Aim of the task » Please output the data below exactly as given, starting at its first line and stopping after the line that contains "# (lane B of".
START Exercise inputs
import Summits.QuantumFields.YangMills.Theorems.LuscherReductionTwistedTraceScalingGnomonicKinetic
import Summits.QuantumFields.YangMills.Theorems.LuscherReductionTwistedTraceScalingMagneticLattice
import HarnessLib

/-!
# The magnetic term in the lattice GNOMONIC chart: `|S(P(w)) − ‖d w‖²| ≤ 2000·|P|·ρ³` for `max_e |w_e| ≤ ρ ≤ 1/2`
# (lane B of S-BASE, crux `TwistedTraceScaling` stmt-QuantumFields-20203; the Laplace step of both COARSE lanes, in the chart of `…LatticeGnChart`)

`…MagneticLattice.abs_wilsonAction_sub_stiff_le` controls `S(U) − ‖d(linkVec U)‖²` by `644|P|r³` on the Frobenius `r`-ball; on the vacuum pattern
of the gnomonic chart, `U_e = P(1,w_e)` has `‖U_e − 1‖_F² ≤ 2|w_e|²` and tangent coordinate `v_e = w_e/√(1+|w_e|²)`, `|v_e − w_e| ≤ |w_e|³/2`;
hence `‖d v‖²` and `‖d w‖²` differ by `≤ 16|P|ρ⁴·(…)` and the Wilson action is the curl form OF THE CHART COORDINATES up to `O(|P|ρ³)`:
`abs_wilsonAction_gnomonic_sub_curl_le`.  With `…GnomonicKinetic(Lattice)` (kinetic Gaussian) and `…LatticeGnChart`/`…VacuumPattern` (measure)
the true kernel restricted to the bulk is the harmonic model of `…StiffHessian` in the integration variables `w`, up to explicit exponent errors.
HONEST FRAMING: algebra/bookkeeping; femto rung R2b1 (stub of a child of a CONDITIONAL route); not a gap, not Clay.
-/

set_option autoImplicit false

noncomputable section

open scoped BigOperators RealInnerProductSpace
open Literature.MathematicalPhysics.QuantumFieldTheory
open Literature.MathematicalPhysics.QuantumLattice
open Literature.MathematicalPhysics.QuantumFieldTheory.Balaban1983to89.T4CubeChartGnomonic (gnoPoint)

namespace Summit.QuantumFields.YangMills.Theorems.FemtoTransferGap.TwoLattice.GnChart

open Summit.QuantumFields.YangMills.Theorems.FemtoTransferGap
open Summit.QuantumFields.YangMills.Theorems.FemtoTransferGap.TwoLattice
open Summit.QuantumFields.YangMills.Theorems.FemtoTransferGap.TwoLattice.Stiff

variable (L : ℕ) [NeZero L]

/-! ## §1 One link in the chart -/

/-- `1 − 1/√(1+x) ≤ x/2` for `x ≥ 0`. [folklore] -/
theorem one_sub_inv_sqrt_le {x : ℝ} (hx : 0 ≤ x) : 0 ≤ 1 - (Real.sqrt (1 + x))⁻¹ ∧ 1 - (Real.sqrt (1 + x))⁻¹ ≤ x / 2 := by
  have h1 : 1 ≤ Real.sqrt (1 + x) := Real.one_le_sqrt.mpr (by linarith)
  have hpos : 0 < Real.sqrt (1 + x) := by linarith
  have hsq : Real.sqrt (1 + x) ^ 2 = 1 + x := Real.sq_sqrt (by linarith)
  constructor
  · rw [sub_nonneg]; exact inv_le_one_of_one_le₀ h1
  · -- `1 − 1/q ≤ q − 1 ≤ x/2` with `q = √(1+x)`: `(q−1) ≤ x/2 ⟸ q ≤ 1 + x/2 ⟸ q² ≤ (1+x/2)²`
    have h2 : Real.sqrt (1 + x) ≤ 1 + x / 2 := by nlinarith [hsq, sq_nonneg x]
    have h3 : 1 - (Real.sqrt (1 + x))⁻¹ ≤ Real.sqrt (1 + x) - 1 := by
      rw [sub_le_sub_iff]; nlinarith [inv_pos.2 hpos, mul_inv_cancel₀ hpos.ne', sq_nonneg (Real.sqrt (1 + x) - 1)]
    linarith

/-- On the vacuum pattern: `s_e = (1+|w_e|²)^{-1/2}`, `v_e = s_e w_e`, `‖P(w_e) − 1‖_F² = 4(1 − s_e) ≤ 2|w_e|²`, and `(v_e − w_e)_a = −(1−s_e) w_e a`.
[folklore] -/
theorem link_chart_bounds (y : Fin 3 → ℝ) :
    frobNorm ((gnoPoint y : Matrix (Fin 2) (Fin 2) ℂ) - 1) ^ 2 ≤ 2 * ∑ a, y a ^ 2 ∧
      0 ≤ 1 - scalarPart (gnoPoint y) ∧ 1 - scalarPart (gnoPoint y) ≤ (∑ a, y a ^ 2) / 2 ∧
      ∀ a, vecPart (gnoPoint y) a - y a = -((1 - scalarPart (gnoPoint y)) * y a) := by
  obtain ⟨hs, hsA, hv⟩ := gnoPoint_chart y
  have hx : 0 ≤ ∑ a, y a ^ 2 := Finset.sum_nonneg fun a _ => sq_nonneg _
  have hseq : scalarPart (gnoPoint y) = (Real.sqrt (1 + ∑ a, y a ^ 2))⁻¹ := by
    rw [scalarPart_gnoPoint, ← Real.sqrt_sq (norm_nonneg (Literature.MathematicalPhysics.QuantumLattice.gnomonicQuat y)), sq_norm_gnomonicQuat]
  have h1 := one_sub_inv_sqrt_le hx
  rw [← hseq] at h1
  refine ⟨?_, h1.1, h1.2, fun a => by rw [hv a]; ring⟩
  rw [frobNorm_sub_one_sq_eq_scalarPart]; linarith [h1.2]

/-! ## §2 The chart coordinates as a `LinkSpace` vector -/

variable {L} in
/-- The chart coordinates `w : Edge → ℝ³` as an element of `LinkSpace L`. [folklore] -/
def chartVec (w : Edge 3 L → Fin 3 → ℝ) : LinkSpace L := WithLp.toLp 2 fun ea : Edge 3 L × Fin 3 => w ea.1 ea.2

omit [NeZero L] in
/-- Components. [folklore] -/
@[simp] theorem chartVec_apply (w : Edge 3 L → Fin 3 → ℝ) (e : Edge 3 L) (a : Fin 3) : chartVec w (e, a) = w e a := rfl

/-- ★ **The Wilson action in the gnomonic chart is the curl form of the chart coordinates up to `O(|P|ρ³)`**: if `Σ_a w_e a² ≤ ρ²` on every
link with `0 ≤ ρ ≤ 1/2`, then `|S(P(w)) − ‖latCurl L (chartVec w)‖²| ≤ 2000·|P|·ρ³`. [cite: Luscher1983, §3] [cite: MontvayMunster1994, §3.2.3] -/
theorem abs_wilsonAction_gnomonic_sub_curl_le {ρ : ℝ} (hρ0 : 0 ≤ ρ) (hρ : ρ ≤ 1 / 2) (w : Edge 3 L → Fin 3 → ℝ)
    (hw : ∀ e, ∑ a, w e a ^ 2 ≤ ρ ^ 2) :
    |wilsonAction su2Rep (latPatternChart L (fun _ => false) w) - ‖latCurl L (chartVec w)‖ ^ 2| ≤
      2000 * Fintype.card (Plaquette 3 L) * ρ ^ 3 := by
  set U := latPatternChart L (fun _ => false) w with hU
  -- Frobenius radius `r = √2 ρ ≤ 1`
  have hr : ∀ e, frobNorm ((U e : Matrix (Fin 2) (Fin 2) ℂ) - 1) ≤ Real.sqrt 2 * ρ := fun e => by
    rw [hU, latPatternChart_false]
    have h1 := (link_chart_bounds (w e)).1
    have h2 : frobNorm ((gnoPoint (w e) : Matrix (Fin 2) (Fin 2) ℂ) - 1) ^ 2 ≤ (Real.sqrt 2 * ρ) ^ 2 := by
      rw [mul_pow, Real.sq_sqrt (by norm_num)]; linarith [hw e]
    exact (pow_le_pow_iff_left₀ (frobNorm_nonneg _) (by positivity) two_ne_zero).mp h2
  have hr1 : Real.sqrt 2 * ρ ≤ 1 := by nlinarith [Real.sq_sqrt (show (0:ℝ) ≤ 2 by norm_num), Real.sqrt_nonneg 2]
  have hA := abs_wilsonAction_sub_stiff_le U hr1 hr
  -- compare `‖d(linkVec U)‖²` with `‖d(chartVec w)‖²`
  have hB : |‖latCurl L (linkVec L U)‖ ^ 2 - ‖latCurl L (chartVec w)‖ ^ 2| ≤ 48 * Fintype.card (Plaquette 3 L) * ρ ^ 4 := by
    rw [norm_latCurl_sq, norm_latCurl_sq, ← Finset.sum_sub_distrib]
    refine (Finset.abs_sum_le_sum_abs _ _).trans ?_
    have hq : ∀ q : Plaquette 3 L × Fin 3, |latCurl L (linkVec L U) q ^ 2 - latCurl L (chartVec w) q ^ 2| ≤ 16 * ρ ^ 4 := by
      rintro ⟨⟨x, ij⟩, a⟩
      rw [latCurl_apply, latCurl_apply]
      simp only [linkVec_apply, chartVec_apply]
      -- each of the four links: `|v_e a − w_e a| ≤ (ρ²/2)·|w_e a|`, `|v_e a| ≤ |w_e a| ≤ ρ`
      have hlink : ∀ e : Edge 3 L, |vecPart (U e) a - w e a| ≤ ρ ^ 2 / 2 * ρ ∧ |w e a| ≤ ρ ∧ |vecPart (U e) a| ≤ ρ := by
        intro e
        rw [hU, latPatternChart_false]
        obtain ⟨-, h0, h1, h2⟩ := link_chart_bounds (w e)
        have hspos := scalarPart_gnoPoint_pos (w e)
        have hwa : |w e a| ≤ ρ := by
          have : w e a ^ 2 ≤ ρ ^ 2 := le_trans (Finset.single_le_sum (fun b _ => sq_nonneg (w e b)) (Finset.mem_univ a)) (hw e)
          exact abs_le_of_sq_le_sq' this hρ0 |> fun h => abs_le.2 h
        have hwe := hw e
        have h3 : 1 - scalarPart (gnoPoint (w e)) ≤ ρ ^ 2 / 2 := by linarith
        refine ⟨?_, hwa, ?_⟩
        · rw [h2 a, abs_neg, abs_mul, abs_of_nonneg h0]
          exact mul_le_mul h3 hwa (abs_nonneg _) (by positivity)
        · rw [show vecPart (gnoPoint (w e)) a = w e a + (vecPart (gnoPoint (w e)) a - w e a) by ring, h2 a]
          calc |w e a + -((1 - scalarPart (gnoPoint (w e))) * w e a)| = |scalarPart (gnoPoint (w e)) * w e a| := by ring_nf
            _ = |scalarPart (gnoPoint (w e))| * |w e a| := abs_mul _ _
            _ ≤ 1 * ρ := mul_le_mul (by rw [abs_of_nonneg hspos.le]; linarith) hwa (abs_nonneg _) zero_le_one
            _ = ρ := one_mul _
      obtain ⟨d1, w1, v1⟩ := hlink (x, ij.1.1)
      obtain ⟨d2, w2, v2⟩ := hlink (x.shift ij.1.1, ij.1.2)
      obtain ⟨d3, w3, v3⟩ := hlink (x.shift ij.1.2, ij.1.1)
      obtain ⟨d4, w4, v4⟩ := hlink (x, ij.1.2)
      rw [sq_sub_sq, abs_mul]
      have hsum : |vecPart (U (x, ij.1.1)) a + vecPart (U (x.shift ij.1.1, ij.1.2)) a - vecPart (U (x.shift ij.1.2, ij.1.1)) a -
            vecPart (U (x, ij.1.2)) a + (w (x, ij.1.1) a + w (x.shift ij.1.1, ij.1.2) a - w (x.shift ij.1.2, ij.1.1) a - w (x, ij.1.2) a)|
          ≤ 8 * ρ := by
        have := abs_le.1 v1; have := abs_le.1 v2; have := abs_le.1 v3; have := abs_le.1 v4
        have := abs_le.1 w1; have := abs_le.1 w2; have := abs_le.1 w3; have := abs_le.1 w4
        rw [abs_le]; constructor <;> linarith
      have hdiff : |vecPart (U (x, ij.1.1)) a + vecPart (U (x.shift ij.1.1, ij.1.2)) a - vecPart (U (x.shift ij.1.2, ij.1.1)) a -
            vecPart (U (x, ij.1.2)) a - (w (x, ij.1.1) a + w (x.shift ij.1.1, ij.1.2) a - w (x.shift ij.1.2, ij.1.1) a - w (x, ij.1.2) a)|
          ≤ 2 * ρ ^ 3 := by
        have := abs_le.1 d1; have := abs_le.1 d2; have := abs_le.1 d3; have := abs_le.1 d4
        rw [abs_le]; constructor <;> nlinarith
      calc _ ≤ 8 * ρ * (2 * ρ ^ 3) := mul_le_mul hsum hdiff (abs_nonneg _) (by positivity)
        _ = 16 * ρ ^ 4 := by ring
    refine (Finset.sum_le_sum fun q _ => hq q).trans ?_
    rw [Finset.sum_const, Finset.card_univ, nsmul_eq_mul, Fintype.card_prod, Fintype.card_fin]
    push_cast
    nlinarith [pow_nonneg hρ0 4]
  -- assemble: `644|P|(√2ρ)³ + 48|P|ρ⁴ ≤ 2000|P|ρ³`
  have hP0 : (0 : ℝ) ≤ Fintype.card (Plaquette 3 L) := by positivity
  have hs2 : Real.sqrt 2 ^ 3 ≤ 3 := by
    have h := Real.sq_sqrt (show (0 : ℝ) ≤ 2 by norm_num)
    have h1 : Real.sqrt 2 ≤ 3 / 2 := by nlinarith [Real.sqrt_nonneg 2]
    nlinarith [Real.sqrt_nonneg 2]
  have h1 : 644 * Fintype.card (Plaquette 3 L) * (Real.sqrt 2 * ρ) ^ 3 ≤ 1932 * Fintype.card (Plaquette 3 L) * ρ ^ 3 := by
    rw [mul_pow]; nlinarith [mul_nonneg hP0 (pow_nonneg hρ0 3), hs2]
  have h2 : 48 * Fintype.card (Plaquette 3 L) * ρ ^ 4 ≤ 24 * Fintype.card (Plaquette 3 L) * ρ ^ 3 := by
    have : ρ ^ 4 ≤ ρ ^ 3 / 2 := by nlinarith [pow_nonneg hρ0 3]
    nlinarith [mul_nonneg hP0 (pow_nonneg hρ0 3)]
  calc |wilsonAction su2Rep U - ‖latCurl L (chartVec w)‖ ^ 2|
      ≤ |wilsonAction su2Rep U - ‖latCurl L (linkVec L U)‖ ^ 2| + |‖latCurl L (linkVec L U)‖ ^ 2 - ‖latCurl L (chartVec w)‖ ^ 2| :=
        abs_sub_le _ _ _
    _ ≤ 644 * Fintype.card (Plaquette 3 L) * (Real.sqrt 2 * ρ) ^ 3 + 48 * Fintype.card (Plaquette 3 L) * ρ ^ 4 := add_le_add hA hB
    _ ≤ 2000 * Fintype.card (Plaquette 3 L) * ρ ^ 3 := by nlinarith [h1, h2, mul_nonneg hP0 (pow_nonneg hρ0 3)]

end Summit.QuantumFields.YangMills.Theorems.FemtoTransferGap.TwoLattice.GnChart

end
END Exercise inputs
Task response »
import Summits.QuantumFields.YangMills.Theorems.LuscherReductionTwistedTraceScalingGnomonicKinetic
import Summits.QuantumFields.YangMills.Theorems.LuscherReductionTwistedTraceScalingMagneticLattice
import HarnessLib

/-!
# The magnetic term in the lattice GNOMONIC chart: `|S(P(w)) − ‖d w‖²| ≤ 2000·|P|·ρ³` for `max_e |w_e| ≤ ρ ≤ 1/2`
# (lane B of S-BASE, crux `TwistedTraceScaling` stmt-QuantumFields-20203; the Laplace step of both COARSE lanes, in the chart of `…LatticeGnChart`)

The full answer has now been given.